Auto Models¶
AutoTCN¶
AutoTCN is a TCN forecasting model with Auto tuning. Other API follows its base class(BasePytorchAutomodel).
- class bigdl.chronos.autots.model.auto_tcn.AutoTCN(input_feature_num, output_target_num, past_seq_len, future_seq_len, optimizer, loss, metric, metric_mode=None, hidden_units=None, levels=None, num_channels=None, kernel_size=7, lr=0.001, dropout=0.2, backend='torch', logs_dir='/tmp/auto_tcn', cpus_per_trial=1, name='auto_tcn', remote_dir=None)[source]¶
Bases:
bigdl.chronos.autots.model.base_automodel.BaseAutomodelCreate an AutoTCN.
- Parameters
input_feature_num – Int. The number of features in the input
output_target_num – Int. The number of targets in the output
past_seq_len – Int. The number of historical steps used for forecasting.
future_seq_len – Int. The number of future steps to forecast.
optimizer – String or pyTorch optimizer creator function or tf.keras optimizer instance.
loss – String or pytorch/tf.keras loss instance or pytorch loss creator function.
metric – String or customized evaluation metric function. If string, metric is the evaluation metric name to optimize, e.g. “mse”. If callable function, it signature should be func(y_true, y_pred), where y_true and y_pred are numpy ndarray. The function should return a float value as evaluation result.
metric_mode – One of [“min”, “max”]. “max” means greater metric value is better. You have to specify metric_mode if you use a customized metric function. You don’t have to specify metric_mode if you use the built-in metric in bigdl.orca.automl.metrics.Evaluator.
hidden_units – Int or hp sampling function from an integer space. The number of hidden units or filters for each convolutional layer. It is similar to units for LSTM. It defaults to 30. We will omit the hidden_units value if num_channels is specified. For hp sampling, see bigdl.orca.automl.hp for more details. e.g. hp.grid_search([32, 64]).
levels – Int or hp sampling function from an integer space. The number of levels of TemporalBlocks to use. It defaults to 8. We will omit the levels value if num_channels is specified.
num_channels – List of integers. A list of hidden_units for each level. You could specify num_channels if you want different hidden_units for different levels. By default, num_channels equals to [hidden_units] * (levels - 1) + [output_target_num].
kernel_size – Int or hp sampling function from an integer space. The size of the kernel to use in each convolutional layer.
lr – float or hp sampling function from a float space. Learning rate. e.g. hp.choice([0.001, 0.003, 0.01])
dropout – float or hp sampling function from a float space. Learning rate. Dropout rate. e.g. hp.uniform(0.1, 0.3)
backend – The backend of the TCN model. We only support backend as “torch” for now.
logs_dir – Local directory to save logs and results. It defaults to “/tmp/auto_tcn”
cpus_per_trial – Int. Number of cpus for each trial. It defaults to 1.
name – name of the AutoTCN. It defaults to “auto_tcn”
remote_dir – String. Remote directory to sync training results and checkpoints. It defaults to None and doesn’t take effects while running in local. While running in cluster, it defaults to “hdfs:///tmp/{name}”.
AutoLSTM¶
AutoLSTM is an LSTM forecasting model with Auto tuning. Other API follows its base class(BasePytorchAutomodel).

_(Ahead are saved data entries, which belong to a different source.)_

/-- (L0) COVARIANCE, Helffer–Sjöstrand / Brascamp–Lieb SHAPE: `|E_W(f̂ĝ) − E_W f̂·E_W ĝ| ≤ Σ_{a,c} ℓf a·D a c·ℓg c` for test functions through the base chart
with `L²(W V)`-rows `ℓf, ℓg`. -/
def CovClause {P Q : Params} {Z : Type} [MeasurableSpace Z] (τ : Measure Z)
    (Φ : GaugeField P 0 ↥(Matrix.specialUnitaryGroup (Fin 2) ℂ) × Z → GaugeField Q 0 ↥(Matrix.specialUnitaryGroup (Fin 2) ℂ))
    (W : GaugeField P 0 ↥(Matrix.specialUnitaryGroup (Fin 2) ℂ) → Z → ℝ) (θc θf rf : ℝ) (D : PBond Q 0 → PBond Q 0 → ℝ) : Prop :=
  ∀ (V : GaugeField P 0 ↥(Matrix.specialUnitaryGroup (Fin 2) ℂ)), PlaqSmall θc V →
  ∀ (f g : GaugeField Q 0 ↥(Matrix.specialUnitaryGroup (Fin 2) ℂ) → ℝ) (ℓf ℓg : PBond Q 0 → ℝ),
    Integrable (fun z => f (Φ (V, z)) * W V z) τ → Integrable (fun z => g (Φ (V, z)) * W V z) τ →
    Integrable (fun z => f (Φ (V, z)) * g (Φ (V, z)) * W V z) τ →
    L2Row τ (fun z => Φ (V, z)) (W V) θf rf f ℓf → L2Row τ (fun z => Φ (V, z)) (W V) θf rf g ℓg →
    |(∫ z, f (Φ (V, z)) * g (Φ (V, z)) * W V z ∂τ) - (∫ z, f (Φ (V, z)) * W V z ∂τ) * (∫ z, g (Φ (V, z)) * W V z ∂τ)|
      ≤ ∑ a, ∑ c, ℓf a * D a c * ℓg c

/-- (L1) FIRST-ORDER LAW RESPONSE on a window edge `V → V′ = V·e^{m′}@B′`: `|E_{W V′} ĝ − E_{W V} ĝ| ≤ (Σ_c ℓ c·R₁ c B′)·‖m′‖∕θc`, test function through the
BASE chart, rows under both laws. -/
def Resp1Clause {P Q : Params} {Z : Type} [MeasurableSpace Z] (τ : Measure Z)
    (Φ : GaugeField P 0 ↥(Matrix.specialUnitaryGroup (Fin 2) ℂ) × Z → GaugeField Q 0 ↥(Matrix.specialUnitaryGroup (Fin 2) ℂ))
    (W : GaugeField P 0 ↥(Matrix.specialUnitaryGroup (Fin 2) ℂ) → Z → ℝ) (θc rc θf rf : ℝ) (R₁ : PBond Q 0 → PBond P 0 → ℝ) : Prop :=
  ∀ (B' : PBond P 0) (m' : Fin 3 → ℝ) (V V' : GaugeField P 0 ↥(Matrix.specialUnitaryGroup (Fin 2) ℂ)),
    ‖m'‖ ≤ rc * θc → PlaqSmall θc V → PlaqSmall θc V' → (∀ e, e ≠ B' → V' e = V e) → V' B' = V B' * expPt m' →
  ∀ (g : GaugeField Q 0 ↥(Matrix.specialUnitaryGroup (Fin 2) ℂ) → ℝ) (ℓ : PBond Q 0 → ℝ),
    Integrable (fun z => g (Φ (V, z)) * W V z) τ → Integrable (fun z => g (Φ (V, z)) * W V' z) τ →
    L2Row τ (fun z => Φ (V, z)) (W V) θf rf g ℓ → L2Row τ (fun z => Φ (V, z)) (W V') θf rf g ℓ →
    |(∫ z, g (Φ (V, z)) * W V' z ∂τ) - (∫ z, g (Φ (V, z)) * W V z ∂τ)| ≤ (∑ c, ℓ c * R₁ c B') * (‖m'‖ / θc)

/-- (L2) SECOND-ORDER LAW RESPONSE on a window square (corners `V00 V10 V01 V11`, `HClauseSq` binder shape):
`|E_{W V11} ĝ − E_{W V10} ĝ − E_{W V01} ĝ + E_{W V00} ĝ| ≤ (Σ_c ℓ c·R₂ c B B′)·(‖m‖∕θc)·(‖m′‖∕θc)`, test function through the BASE chart `V00`, rows under the four laws. -/
def Resp2Clause {P Q : Params} {Z : Type} [MeasurableSpace Z] (τ : Measure Z)
    (Φ : GaugeField P 0 ↥(Matrix.specialUnitaryGroup (Fin 2) ℂ) × Z → GaugeField Q 0 ↥(Matrix.specialUnitaryGroup (Fin 2) ℂ))
    (W : GaugeField P 0 ↥(Matrix.specialUnitaryGroup (Fin 2) ℂ) → Z → ℝ) (θc rc θf rf : ℝ) (R₂ : PBond Q 0 → PBond P 0 → PBond P 0 → ℝ) : Prop :=
  ∀ (B B' : PBond P 0) (m m' : Fin 3 → ℝ) (V00 V10 V01 V11 : GaugeField P 0 ↥(Matrix.specialUnitaryGroup (Fin 2) ℂ)),
    ‖m‖ ≤ rc * θc → ‖m'‖ ≤ rc * θc → PlaqSmall θc V00 → PlaqSmall θc V10 → PlaqSmall θc V01 → PlaqSmall θc V11 →
    (∀ e, e ≠ B → V10 e = V00 e) → V10 B = V00 B * expPt m → (∀ e, e ≠ B' → V01 e = V00 e) → V01 B' = V00 B' * expPt m' →
    (∀ e, e ≠ B' → V11 e = V10 e) → V11 B' = V10 B' * expPt m' →
  ∀ (g : GaugeField Q 0 ↥(Matrix.specialUnitaryGroup (Fin 2) ℂ) → ℝ) (ℓ : PBond Q 0 → ℝ),
    Integrable (fun z => g (Φ (V00, z)) * W V00 z) τ → Integrable (fun z => g (Φ (V00, z)) * W V10 z) τ →
    Integrable (fun z => g (Φ (V00, z)) * W V01 z) τ → Integrable (fun z => g (Φ (V00, z)) * W V11 z) τ →
    L2Row τ (fun z => Φ (V00, z)) (W V00) θf rf g ℓ → L2Row τ (fun z => Φ (V00, z)) (W V10) θf rf g ℓ →
    L2Row τ (fun z => Φ (V00, z)) (W V01) θf rf g ℓ → L2Row τ (fun z => Φ (V00, z)) (W V11) θf rf g ℓ →
    |(∫ z, g (Φ (V00, z)) * W V11 z ∂τ) - (∫ z, g (Φ (V00, z)) * W V10 z ∂τ) - (∫ z, g (Φ (V00, z)) * W V01 z ∂τ)
        + (∫ z, g (Φ (V00, z)) * W V00 z ∂τ)| ≤ (∑ c, ℓ c * R₂ c B B') * (‖m‖ / θc) * (‖m'‖ / θc)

- class bigdl.chronos.autots.model.auto_lstm.AutoLSTM(input_feature_num, output_target_num, past_seq_len, optimizer, loss, metric, metric_mode=None, hidden_dim=32, layer_num=1, lr=0.001, dropout=0.2, backend='torch', logs_dir='/tmp/auto_lstm', cpus_per_trial=1, name='auto_lstm', remote_dir=None)[source]¶
Bases:
bigdl.chronos.autots.model.base_automodel.BaseAutomodelCreate an AutoLSTM.
- Parameters
input_feature_num – Int. The number of features in the input
output_target_num – Int. The number of targets in the output
past_seq_len – Int or hp sampling function The number of historical steps used for forecasting.
optimizer – String or pyTorch optimizer creator function or tf.keras optimizer instance.
loss – String or pytorch/tf.keras loss instance or pytorch loss creator function.
metric – String or customized evaluation metric function. If string, metric is the evaluation metric name to optimize, e.g. “mse”. If callable function, it signature should be func(y_true, y_pred), where y_true and y_pred are numpy ndarray. The function should return a float value as evaluation result.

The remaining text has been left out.